STIR | Social Media Director
Sep 29
Cookie on laptop

It goes without saying that in digital and social media marketing, data reigns supreme. So, it comes as no surprise that when Google announced it was going to begin phasing out third-party cookies in Chrome in the second half of 2024, there was a massive scramble to understand the implications of this and how marketers could overcome it.

While other web platforms have already started to limit the amount of browser data collected for advertising use, Google’s decision to follow suit has started to raise some red flags for companies — mainly due to its massive market share.

Before we get too deep, for everyone out there that doesn’t have a sweet tooth, let’s break down what cookies are used for. A cookie is a piece of data that is used each time a user visits a website. First-party cookies can store things like login credentials, website preferences, and items you may have previously added to a shopping card. Third-party cookies are what advertisers use to target campaigns; they’re more behavioral-type data.

So, what has caused this shift in limiting the collection of third-party data? In one word: privacy. With a slew of data privacy issues in recent years, people are more protective of their personal data than ever. In fact, 86% of Americans say data privacy is a growing concern for them, and 68% are apprehensive about the level of data being collected by businesses — even the brands they’re loyal to.

Party Time, Excellent

When it comes to online data, there are a few different parties you could be invited to:

First-party data – including transactions, social media interactions, and website traffic – is information companies receive directly from users based on their online behaviors.
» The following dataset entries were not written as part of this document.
/-- **`A ≅ ℤ/12`: exactly `178` generating faces, none fewer.** [cite: Pohlmann1968, Thm. 1] [cite: Milne1999LefschetzClasses, Thm. 3.2] -/
theorem isLeast_card_faces_hgen_of_presentation_zmod_twelve [IsCMField F] [IsGalois ℚ F]
    (hcomm : ∀ g h : F ≃ₐ[ℚ] F, g * h = h * g) (σ₀ : F →+* ℂ) {c : F ≃ₐ[ℚ] F} (hcσ : σ₀.comp (c : F →+* F) = conjugate σ₀)
    (hns : ¬ IsSquare c) (π : (F ≃ₐ[ℚ] F) → ZMod 12) (hπ : ∀ g h, π (g * h) = π g + π h) (hπc : π c = 0)
    (hker : ∀ g, π g = 0 → g = 1 ∨ g = c) (hsurj : Function.Surjective π) :
    IsLeast {m : ℕ | ∃ 𝒮 : Finset (Face F), 𝒮.card = m ∧
      ∀ f : Face F, lefChar f.corner (fun _ => ({σ₀} : Finset (F →+* ℂ))) ∈ AddSubgroup.closure
        {a : Asym F | ∃ g ∈ (𝒮 : Set (Face F)), ∃ σ : F →+* ℂ, a = lefChar g.corner (fun _ => ({σ} : Finset (F →+* ℂ)))}}
      178 := by
  have h := isLeast_card_faces_hgen_of_presentation_even hcomm σ₀ hcσ hns π hπ hπc hker hsurj (by simp only [ZMod.card]; decide) (by simp only [ZMod.card]; norm_num)
  rwa [← Nat.card_eq_fintype_card, card_orbitsA_zmod_twelve] at h

/-- **`A ≅ ℤ/2 × ℤ/6`: exactly `188` generating faces, none fewer.** [cite: Pohlmann1968, Thm. 1] [cite: Milne1999LefschetzClasses, Thm. 3.2] -/
theorem isLeast_card_faces_hgen_of_presentation_zmod_two_six [IsCMField F] [IsGalois ℚ F]
    (hcomm : ∀ g h : F ≃ₐ[ℚ] F, g * h = h * g) (σ₀ : F →+* ℂ) {c : F ≃ₐ[ℚ] F} (hcσ : σ₀.comp (c : F →+* F) = conjugate σ₀)
    (hns : ¬ IsSquare c) (π : (F ≃ₐ[ℚ] F) → ZMod 2 × ZMod 6) (hπ : ∀ g h, π (g * h) = π g + π h) (hπc : π c = 0)
    (hker : ∀ g, π g = 0 → g = 1 ∨ g = c) (hsurj : Function.Surjective π) :
    IsLeast {m : ℕ | ∃ 𝒮 : Finset (Face F), 𝒮.card = m ∧
      ∀ f : Face F, lefChar f.corner (fun _ => ({σ₀} : Finset (F →+* ℂ))) ∈ AddSubgroup.closure
        {a : Asym F | ∃ g ∈ (𝒮 : Set (Face F)), ∃ σ : F →+* ℂ, a = lefChar g.corner (fun _ => ({σ} : Finset (F →+* ℂ)))}}
      188 := by
  have h := isLeast_card_faces_hgen_of_presentation_even hcomm σ₀ hcσ hns π hπ hπc hker hsurj (by simp only [Fintype.card_prod, ZMod.card]; decide) (by simp only [Fintype.card_prod, ZMod.card]; norm_num)
  rwa [← Nat.card_eq_fintype_card, card_orbitsA_zmod_two_six] at h

end Summit.HodgeConjecture.CorCM.FaceAbelian

end
import Literature.AlgebraicGeometry.ShimuraVarieties.UnitaryAuxiliaryTorusDatum
import HarnessLib

/-!
# Bookkeeping for the reflex field `E♯ = τ(L)·E*(Φ)` of the auxiliary datum `(G × T₀, X × {h_Φ})`
# (Liu 2021 App. C Lem. C.14 / Rem. C.15; Shimura 1998 §8.3 Prop. 28)

Topic `AlgebraicGeometry/ShimuraVarieties`; namespace `Literature.AlgebraicGeometry.ShimuraVarieties`, grouping
sub-namespace `UnitaryCanonicalModel.Aux` (the carriers of `UnitaryAuxiliaryTorusDatum`).  THEOREMS ONLY (no definition,
no named fact, no instance): the three pieces of field bookkeeping that every consumer of the named fact
`Aux.canonicalModel_exists_printed` (F1, Deligne 1979 2.3.1 read on the auxiliary datum) needs before it can speak:

* `Aux.exists_isAdapted` — **adapted CM types exist**: for every complex embedding `τ` of the CM field `L` there is
  a CM type `Φ ∋ τ` (choose `τ` in its conjugate pair and any member of every other pair; `L` is totally complex, so
  no embedding is self-conjugate).  This is the non-vacuity of the binder `IsAdapted L Φ τ` of F1
  ([Liu2021] §C.3 p. 113: «Let `Φ` be a CM type containing `τ`»; [Deligne1979ShimuraVarieties] 2.3.1).
* `Aux.hasSmallReflex_of_isGalois` / `Aux.reflexField_eq_fieldRange_of_isGalois` — **for `L/ℚ` Galois the reflex
  field is small**, `E*(Φ) ⊆ τ(L)` and `E♯ = τ(L)` ([Shimura1998] §8.3 Prop. 28: `K* ⊆` every Galois field containing
  `K`; the tree's `ComplexMultiplication.traceField_le_fieldRange`; [Liu2021] Rem. C.15 for the failure in general).
* `Aux.coe_reflexField_subset_range` / `Aux.exists_ringHom_reflexField` — **`E♯` embeds in every subfield of `ℂ`
  containing `τ(L)` and `E*(Φ)`**: if `ιE : E →+* ℂ` has `τ(L) ⊆ ιE(E) ⊇ E*(Φ)` then `E♯ ⊆ ιE(E)` and there is a ring
  homomorphism `j : E♯ →+* E` with `ιE ∘ j = (E♯ ⊂ ℂ)` — the base-change map along which an `E♯`-form of the Shimura
  variety becomes an `E`-form (consumer: the hodgecm-mathlib a1-skeleton stub `stub_reflexCompositumModel`, whose
  hypotheses are exactly `Set.range τ ⊆ Set.range ιE` and `traceField Φ ⊆ Set.range ιE`).

Cell hodgecm-mathlib (D-0151), fan A, KEY a1-reflex-compositum-model piece (i).  HC_CM is proved only modulo the 7
printed citations until rung 0 closes; nothing here touches them.

References: [Liu2021] Y. Liu, Camb. J. Math. 9 (2021), App. C §C.3 p. 113 (Lem. C.14, Rem. C.15);
[Shimura1998] G. Shimura, *Abelian Varieties with Complex Multiplication and Modular Functions* (1998), §8.3 Prop. 28;
[Deligne1979ShimuraVarieties] P. Deligne, *Variétés de Shimura* (1979), 2.3.1.
-/

noncomputable section

open NumberField
open Literature.AlgebraicGeometry.Motives (CMType)
open Literature.NumberTheory.ComplexMultiplication (traceField traceField_le_fieldRange)

namespace Literature.AlgebraicGeometry.ShimuraVarieties

namespace UnitaryCanonicalModel

namespace Aux

variable (L : Type) [Field L] [NumberField L]

/-! ### §1. Adapted CM types exist -/

/-- **Every complex embedding of a CM field lies in a CM type**: for `τ : L →+* ℂ` there is `Φ : CMType L` adapted to
the unitary datum at `τ` (`IsAdapted L Φ τ`, i.e. `τ ∈ Φ`).  Proof: `L` is totally complex, so `φ ↦ φ̄` has no fixed
point; take `τ` in the place of `τ` and the distinguished embedding `w.embedding` at every other infinite place `w`.
[cite: Liu2021, App. C §C.3 p. 113 («a CM type Φ containing τ»)] -/
theorem exists_isAdapted [IsCMField L] (τ : L →+* ℂ) : ∃ Φ : CMType L, IsAdapted L Φ τ := by
  classical
  -- the candidate set of embeddings: `τ` at the place of `τ`, the distinguished embedding elsewhere
  let S : Set (L →+* ℂ) := {φ | (InfinitePlace.mk φ = InfinitePlace.mk τ → φ = τ) ∧
    (InfinitePlace.mk φ ≠ InfinitePlace.mk τ → φ = (InfinitePlace.mk φ).embedding)}
  have hnc : ∀ φ : L →+* ℂ, ComplexEmbedding.conjugate φ ≠ φ := fun φ h =>
    IsTotallyComplex.complexEmbedding_not_isReal φ (ComplexEmbedding.isReal_iff.2 h)
  have hS : ∀ φ : L →+* ℂ, φ ∈ S ↔ ComplexEmbedding.conjugate φ ∉ S := by
    intro φ
    have hmk : InfinitePlace.mk (ComplexEmbedding.conjugate φ) = InfinitePlace.mk φ :=
      InfinitePlace.mk_conjugate_eq φ
    by_cases h : InfinitePlace.mk φ = InfinitePlace.mk τ
    · -- the place of `τ`: `φ ∈ S ↔ φ = τ`, `φ̄ ∈ S ↔ φ̄ = τ`
      have hφ : φ ∈ S ↔ φ = τ := ⟨fun hm => hm.1 h, fun he => ⟨fun _ => he, fun hn => (hn h).elim⟩⟩
      have hφ' : ComplexEmbedding.conjugate φ ∈ S ↔ ComplexEmbedding.conjugate φ = τ := by
        change ((InfinitePlace.mk (ComplexEmbedding.conjugate φ) = InfinitePlace.mk τ → _) ∧
          (InfinitePlace.mk (ComplexEmbedding.conjugate φ) ≠ InfinitePlace.mk τ → _)) ↔ _
        rw [hmk]
        exact ⟨fun hm => hm.1 h, fun he => ⟨fun _ => he, fun hn => (hn h).elim⟩⟩
      rw [hφ, hφ']
      refine ⟨fun he hc => hnc τ ?_, fun hc => ?_⟩
      · rw [he] at hc
        exact hc
      · rcases InfinitePlace.mk_eq_iff.1 h with h1 | h1
        · exact h1
        · exact (hc h1).elim
    · -- another place `w = mk φ`: `φ ∈ S ↔ φ = w.embedding`
      set ψ := (InfinitePlace.mk φ).embedding with hψ
      have hφ : φ ∈ S ↔ φ = ψ := ⟨fun hm => hm.2 h, fun he => ⟨fun hc => (h hc).elim, fun _ => he⟩⟩
      have hφ' : ComplexEmbedding.conjugate φ ∈ S ↔ ComplexEmbedding.conjugate φ = ψ := by
        change ((InfinitePlace.mk (ComplexEmbedding.conjugate φ) = InfinitePlace.mk τ → _) ∧
          (InfinitePlace.mk (ComplexEmbedding.conjugate φ) ≠ InfinitePlace.mk τ →
            ComplexEmbedding.conjugate φ = (InfinitePlace.mk (ComplexEmbedding.conjugate φ)).embedding)) ↔ _
        rw [hmk]
        exact ⟨fun hm => hm.2 h, fun he => ⟨fun hc => (h hc).elim, fun _ => he⟩⟩
      rw [hφ, hφ']
      have hmkψ : InfinitePlace.mk φ = InfinitePlace.mk ψ := (InfinitePlace.mk_embedding _).symm
      refine ⟨fun he hc => hnc φ (hc.trans he.symm), fun hc => ?_⟩
      rcases InfinitePlace.mk_eq_iff.1 hmkψ with h1 | h1
      · exact h1
      · exact (hc h1).elim
  refine ⟨⟨S, hS⟩, ?_⟩
  change τ ∈ S
  exact ⟨fun _ => rfl, fun hn => (hn rfl).elim⟩

/-! ### §2. Galois `L`: the reflex field is small -/

/-- **`E*(Φ) ⊆ τ(L)` for `L/ℚ` Galois** (`HasSmallReflex`): the trace field of a CM type lies in every Galois subfield of
`ℂ` receiving `L` — the tree's `traceField_le_fieldRange` at `j = id`. [cite: Shimura1998, §8.3 Prop. 28] -/
theorem hasSmallReflex_of_isGalois [IsGalois ℚ L] (Φ : CMType L) (τ : L →+* ℂ) : HasSmallReflex L Φ τ :=
  traceField_le_fieldRange (AlgHom.id ℚ L) τ Φ

/-- **`E♯ = τ(L)` for `L/ℚ` Galois** (as intermediate fields of `ℂ/ℚ`). [cite: Shimura1998, §8.3 Prop. 28]
[cite: Liu2021, App. C Rem. C.15 (p. 113)] -/
theorem reflexField_eq_fieldRange_of_isGalois [IsGalois ℚ L] (Φ : CMType L) (τ : L →+* ℂ) :
    reflexField L Φ τ = τ.toRatAlgHom.fieldRange :=
  reflexField_eq_of_hasSmallReflex L (hasSmallReflex_of_isGalois L Φ τ)

/-- Under `HasSmallReflex` every element of `E♯` is a value of `τ`. [cite: Liu2021, App. C Rem. C.15 (p. 113)] -/
theorem exists_apply_eq_of_hasSmallReflex {Φ : CMType L} {τ : L →+* ℂ} (h : HasSmallReflex L Φ τ)
    (x : ↥(reflexField L Φ τ)) : ∃ y : L, τ y = x := by
  have hx : (x : ℂ) ∈ τ.toRatAlgHom.fieldRange := by
    rw [← reflexField_eq_of_hasSmallReflex L h]; exact x.2
  obtain ⟨y, hy⟩ := AlgHom.mem_fieldRange.1 hx
  exact ⟨y, hy⟩

/-! ### §3. `E♯` inside any field containing `τ(L)` and `E*(Φ)` -/

variable {L}

/-- **`E♯ ⊆ ιE(E)` whenever `τ(L) ⊆ ιE(E) ⊇ E*(Φ)`** (the compositum is the smallest such field): the hypothesis shape
of the a1-skeleton stub `stub_reflexCompositumModel`. [cite: Liu2021, App. C Lem. C.14 (p. 113)] -/
theorem coe_reflexField_subset_range (Φ : CMType L) (τ : L →+* ℂ) {E : Type*} [Field E] [CharZero E] (ιE : E →+* ℂ)
    (hτ : Set.range τ ⊆ Set.range ιE) (hΦ : (traceField Φ : Set ℂ) ⊆ Set.range ιE) :
    (reflexField L Φ τ : Set ℂ) ⊆ Set.range ιE := by
  have hle : reflexField L Φ τ ≤ ιE.toRatAlgHom.fieldRange := by
    refine sup_le ?_ ?_
    · rintro x hx
      obtain ⟨y, rfl⟩ := AlgHom.mem_fieldRange.1 hx
      obtain ⟨z, hz⟩ := hτ ⟨y, rfl⟩
      exact AlgHom.mem_fieldRange.2 ⟨z, hz⟩
    · intro x hx
      obtain ⟨z, hz⟩ := hΦ hx
      exact AlgHom.mem_fieldRange.2 ⟨z, hz⟩
  intro x hx
  obtain ⟨z, hz⟩ := AlgHom.mem_fieldRange.1 (hle hx)
  exact ⟨z, hz⟩

/-- **The embedding `j : E♯ →+* E` with `ιE ∘ j = (E♯ ⊂ ℂ)`** for `τ(L) ⊆ ιE(E) ⊇ E*(Φ)`: the ring homomorphism along
which an `E♯`-scheme is base-changed to `E` compatibly with the complex fibres (`ιE ∘ j` is the inclusion, so
`(X ⊗_{E♯,j} E) ⊗_{E,ιE} ℂ ≅ X ⊗_{E♯} ℂ`).  Stated as an existence (`ιE` is injective, so `j` is unique).
[cite: Liu2021, App. C Lem. C.14 (p. 113)] -/
theorem exists_ringHom_reflexField (Φ : CMType L) (τ : L →+* ℂ) {E : Type*} [Field E] [CharZero E] (ιE : E →+* ℂ)
    (hτ : Set.range τ ⊆ Set.range ιE) (hΦ : (traceField Φ : Set ℂ) ⊆ Set.range ιE) :
    ∃ j : ↥(reflexField L Φ τ) →+* E, ∀ x : ↥(reflexField L Φ τ), ιE (j x) = x := by
  classical
  have h := coe_reflexField_subset_range Φ τ ιE hτ hΦ
  choose f hf using fun x : ↥(reflexField L Φ τ) => h x.2
  refine ⟨{ toFun := f
            map_one' := ιE.injective (by rw [hf, map_one]; rfl)
            map_mul' := fun x y => ιE.injective (by rw [hf, map_mul, hf, hf]; rfl)
            map_zero' := ιE.injective (by rw [hf, map_zero]; rfl)
            map_add' := fun x y => ιE.injective (by rw [hf, map_add, hf, hf]; rfl) }, fun x => hf x⟩

/-- The embedding `j : E♯ →+* E` restricted along `τ`: `ιE (j (τ x)) = τ x`, i.e. `ιE ∘ j ∘ toReflexField = τ`.
[cite: Liu2021, App. C Lem. C.14 (p. 113)] -/
theorem exists_ringHom_reflexField_comp (Φ : CMType L) (τ : L →+* ℂ) {E : Type*} [Field E] [CharZero E]
    (ιE : E →+* ℂ) (hτ : Set.range τ ⊆ Set.range ιE) (hΦ : (traceField Φ : Set ℂ) ⊆ Set.range ιE) :
    ∃ j : ↥(reflexField L Φ τ) →+* E, (∀ x : ↥(reflexField L Φ τ), ιE (j x) = x) ∧
      ιE.comp (j.comp (toReflexField L Φ τ)) = τ := by
  obtain ⟨j, hj⟩ := exists_ringHom_reflexField Φ τ ιE hτ hΦ
  exact ⟨j, hj, RingHom.ext fun x => by rw [RingHom.comp_apply, RingHom.comp_apply, hj, coe_toReflexField_apply]⟩

end Aux

end UnitaryCanonicalModel

end Literature.AlgebraicGeometry.ShimuraVarieties

end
In other words, every site visit, social media engagement, or cart fill becomes a point of information that helps companies learn more about you. Companies are the sole owners of first-party data.

Second-party data is essentially first-party data sent to a company through a secondary source. A perfect example of this is PPC (pay-per-click) advertising on Google. Google technically owns this data, but they let advertisers use it for a price. For all the interactions people have with Google, second-party data is saved for marketers to use to advertise to their target audiences — specific groups of people for whom they might not have the data but know they want to target.

Third-party data is data acquired from outside sources. This is where things can get messy. These data sets are not always the most reliable and are openly available to competitors. People typically get spooked when they think they’re being served ads because their phone is “listening.”

Each of these three categories help companies target specific people, some more than others. But these data points are largely based on an individual’s online activity rather than finite, private information.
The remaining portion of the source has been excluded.